Herbert Marxen

from Wikipedia, the free encyclopedia
Herbert Marxen around 1930, self-photograph

Herbert Johannes Marxen (born January 27, 1900 in Flensburg ; † July 28, 1954 there ) was a German draftsman, caricaturist and painter. In the last years of the Weimar Republic he was the busiest draftsman for the satirical magazine Jugend .

Life

Herbert Marxen was born in Flensburg in 1900. Between 1917 and 1921, interrupted by military service, he received training as a commercial artist at the Flensburg and Hamburg Schools of Applied Arts. In the following years he made study trips to Italy and worked as a freelance commercial artist, but developed an increasing tendency to approach the caricature. In 1922 the young Marxen designed a poster for the Flensburg North Market Days in the style of the new objectivity, which is so modern and bold that it provokes a storm of indignation in the local press: "Ackerscholle gegen Futurismus".

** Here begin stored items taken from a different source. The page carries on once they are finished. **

import Mathlib.Analysis.SpecialFunctions.Pow.Real

/-!
# EriceRemainderEnclosureHistoryAutonomyComparisonWindowLimit — THE «ONLY IF» OF THE WINDOW CONJECTURE (E58b-W): two ages at ratio `134` with weights
# `1 : 17∕5` have profile sum `Σ_j L_j∕P_j > 2.0001 > 2`, so (E58b)'s profile condition — which `…ComparisonKernelChord` proves for EVERY profile on a
# window of ratio `≤ 133` — covers no window of ratio `134`: the factor `133` is exactly the reach of the profile-condition road

Cell `pub-balaban`, β-function sub-cell, BINDER row D4 «RemainderConst leaves for Bałaban's split» (`HOME/BINDER-OWNERS.md`; owner lineage `b2b-balaban-beta-an4`;
this file by co-owner #3 lineage `b2b-balaban-beta-d4-p3`, generation 101, road P3), β-FLOW TEAM duty (1), FREEZE (0) honoured (def-free; Mathlib only; nothing
restated).  Fifth file of gen 101's station (P3·W) (`…KernelEnergy` p572068, `…WindowHundred` p572742, `…KernelPSD` p573567, `…KernelChord` p575206).

HONEST FRAMING (page 1, verbatim and binding).  *"Discharging BetaPertH makes Bałaban's UV stability UNCONDITIONAL — a real constructive-QFT result; it is
NOT the continuum limit and NOT the Clay problem."*  THIS FILE DISCHARGES NOTHING OF THE KIND.  One explicit finite sum with square roots, about the cell's own
NOT-IN-PRINT comparison binder (conjecture (E58′)); nothing of Bałaban's asserted.  NOTE: the profile condition is SUFFICIENT for comparison, not necessary —
this file does NOT refute comparison (E58′) for ages at ratio `134` (d4-p2's tower ∕ slack files (E62)–(E64) prove comparison for far-apart ages by other
bookkeeping); it only marks where THIS road ends.  Row D4 class UNCHANGED (critical-path width 0; instance 0∕1; D4 DISCHARGE NO DATE).  HONEST DEPENDENCY:
continuum YM on T⁴ ⇐ BetaPertH ∧ nine spine estimates (0/9 proved); BetaPertH ⇐ (D1) ∧ (D4) ∧ CAP+tail; G-an2-4 gates asym, D1 and NE2/3/4.

THE POINT (census sense (α)).  By `…ComparisonKernelEnergy` ∕ `…KernelPSD` the supremum of `Σ_j L_j∕P_j` over profiles on two ages at ratio `R` is
`2∕(ρ + R^{1∕4}∕√(1+R))`, attained at weights `1 : R^{1∕4}`, crossing `2` at `R = 133.87…`.  Here the witness at the first integer ratio beyond: `R = 134`,
rational weights `1 : 17∕5`: `P_1 = √(1∕2) + (17∕5)√(1∕135) < 0.999735`, `P_134 = √(134∕135) + (17∕5)√(1∕2) < 3.400461`, so
`1∕P_1 + (17∕5)∕P_134 > 1.000265 + 0.999864 > 2` (`two_lt_profileSum_ratio_134`, in the letter of (E58b)'s hypothesis `hP` with `K = 135`, `K₀ = 1`).

WHAT IS PROVED ([folklore]; 0 `def`, 0 sorry).  **`two_lt_profileSum_ratio_134`**.
-/
noncomputable section
open Finset

namespace Summit.QuantumFields.BalabanUV.Beta.EriceRemainderEnclosureHistoryAutonomyComparisonWindowLimit

/-- **THE PROFILE CONDITION FAILS AT RATIO 134.**  The two-age profile `L_1 = 1`, `L_134 = 17∕5` (≈ `134^{1∕4}`), all other weights `0`, has
`Σ_{j<135} L_j∕P_j = 1∕(√(1∕2) + (17∕5)√(1∕135)) + (17∕5)∕(√(134∕135) + (17∕5)√(1∕2)) > 2.0001 > 2` (`P_j = Σ_k L_k√(j∕(j+k))`): (E58b)'s profile
condition, which holds for EVERY profile on a window of ratio `≤ 133` (`…ComparisonKernelChord.profileSum_le_two_of_window_133`), covers no window of
ratio `134` — the factor `133` is the profile condition's own limit (comparison (E58′) itself is NOT refuted there: the condition is only sufficient).
[folklore] -/
theorem two_lt_profileSum_ratio_134 :
    ∃ L : ℕ → ℝ, (∀ k, 0 ≤ L k) ∧ (∀ k, k ≠ 0 → L k ≠ 0 → 1 ≤ k ∧ k ≤ 134 * 1) ∧
      2 < ∑ j ∈ range 135, L j / ∑ k ∈ range 135, L k * Real.sqrt ((j : ℝ) / ((j : ℝ) + k)) := by
  set L : ℕ → ℝ := fun k => (if k = 1 then 1 else 0) + (if k = 134 then 17 / 5 else 0) with hL
  refine ⟨L, fun k => by simp only [hL]; split_ifs <;> norm_num, fun k hk hLk => ?_, ?_⟩
  · simp only [hL] at hLk
    by_cases h1 : k = 1
    · subst h1; norm_num
    by_cases h2 : k = 134
    · subst h2; norm_num
    simp [h1, h2] at hLk
  -- the reads `P_j = √(j∕(j+1)) + (17∕5)·√(j∕(j+134))`
  have h1m : (1 : ℕ) ∈ range 135 := by simp
  have h134m : (134 : ℕ) ∈ range 135 := by simp
  have hP : ∀ j : ℕ, ∑ k ∈ range 135, L k * Real.sqrt ((j : ℝ) / ((j : ℝ) + k))
      = Real.sqrt ((j : ℝ) / ((j : ℝ) + 1)) + 17 / 5 * Real.sqrt ((j : ℝ) / ((j : ℝ) + 134)) := by
    intro j
    simp only [hL, add_mul, sum_add_distrib, ite_mul, zero_mul, sum_ite_eq', h1m, h134m, if_true]
    push_cast
    ring
  simp_rw [hP]
  -- the outer sum has the two non-zero terms `j = 1` and `j = 134`
  have hsplit : ∀ j : ℕ, L j / (Real.sqrt ((j : ℝ) / ((j : ℝ) + 1)) + 17 / 5 * Real.sqrt ((j : ℝ) / ((j : ℝ) + 134)))
      = (if j = 1 then 1 / (Real.sqrt ((j : ℝ) / ((j : ℝ) + 1)) + 17 / 5 * Real.sqrt ((j : ℝ) / ((j : ℝ) + 134))) else 0)
        + (if j = 134 then (17 / 5) / (Real.sqrt ((j : ℝ) / ((j : ℝ) + 1)) + 17 / 5 * Real.sqrt ((j : ℝ) / ((j : ℝ) + 134))) else 0) := by
    intro j
    simp only [hL]
    by_cases h1 : j = 1
    · subst h1; norm_num
    by_cases h2 : j = 134
    · subst h2; norm_num
    simp [h1, h2]
  simp_rw [hsplit]
  rw [sum_add_distrib, sum_ite_eq' (range 135) (1 : ℕ), sum_ite_eq' (range 135) (134 : ℕ), if_pos h1m, if_pos h134m]
  push_cast
  -- numerics: `P_1 < 0.999735`, `P_134 < 3.400461`
  have e1 : ((1 : ℝ) / (1 + 1)) = 1 / 2 := by norm_num
  have e2 : ((1 : ℝ) / (1 + 134)) = 1 / 135 := by norm_num
  have e3 : ((134 : ℝ) / (134 + 1)) = 134 / 135 := by norm_num
  have e4 : ((134 : ℝ) / (134 + 134)) = 1 / 2 := by norm_num
  rw [e1, e2, e3, e4]
  have s1 : Real.sqrt (1 / 2) < 0.707107 := by
    rw [Real.sqrt_lt' (by norm_num)]; norm_num
  have s2 : Real.sqrt (1 / 135) < 0.086067 := by
    rw [Real.sqrt_lt' (by norm_num)]; norm_num
  have s3 : Real.sqrt (134 / 135) < 0.996297 := by
    rw [Real.sqrt_lt' (by norm_num)]; norm_num
  have p1 : 0 < Real.sqrt (1 / 2) + 17 / 5 * Real.sqrt (1 / 135) := by positivity
  have p2 : 0 < Real.sqrt (134 / 135) + 17 / 5 * Real.sqrt (1 / 2) := by positivity
  have b1 : 1 / (0.999735 : ℝ) ≤ 1 / (Real.sqrt (1 / 2) + 17 / 5 * Real.sqrt (1 / 135)) :=
    div_le_div_of_nonneg_left (by norm_num) p1 (by linarith)
  have b2 : (17 / 5) / (3.400461 : ℝ) ≤ (17 / 5) / (Real.sqrt (134 / 135) + 17 / 5 * Real.sqrt (1 / 2)) :=
    div_le_div_of_nonneg_left (by norm_num) p2 (by linarith)
  have hnum : (2 : ℝ) < 1 / 0.999735 + (17 / 5) / 3.400461 := by norm_num
  linarith

end Summit.QuantumFields.BalabanUV.Beta.EriceRemainderEnclosureHistoryAutonomyComparisonWindowLimit

end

In 1929/30 Marxen made numerous graphic contributions as a freelancer for the satirical magazine Simplicissimus . From 1930 to 1932 he was a permanent employee of the magazine “Jugend”, with almost 200 articles, making him the busiest caricaturist for this paper, until it was threatened with closure due to the rise of National Socialism . Marxen continues to produce anti-National Socialist caricatures privately. After betrayal by his brother-in-law, around 200 caricatures with explosive content were confiscated by the Gestapo in Marx's studio in 1938, and the draftsman was expelled from the Reich Chamber of Fine Arts with immediate effect. Efforts to return the drawings are in vain; they remain lost.

After renewed military service, after the Second World War, Herbert Marxen shifted more and more to the oil painting genre in addition to graphics. In 1946 an exhibition takes place in Kampen on Sylt with the express support of the British military government. This is followed by several exhibitions in Schleswig-Holstein and Denmark and publications in “Der Deutsche Michel”. At the same time, Marxen tried to get compensation for the confiscated drawings. He died of a heart attack in 1954 shortly before the confrontation with one of the Nazi henchmen; compensation was granted to his widow and two daughters shortly afterwards.

aftermath

Around 1955 there were exhibitions in Flensburg, Odense and Aalborg (Denmark). In 1982 an extensive commemorative exhibition for the artist was organized in the Flensburg Municipal Museum . In 2019 the Herbert-Marxen-Weg in Flensburg was named after him.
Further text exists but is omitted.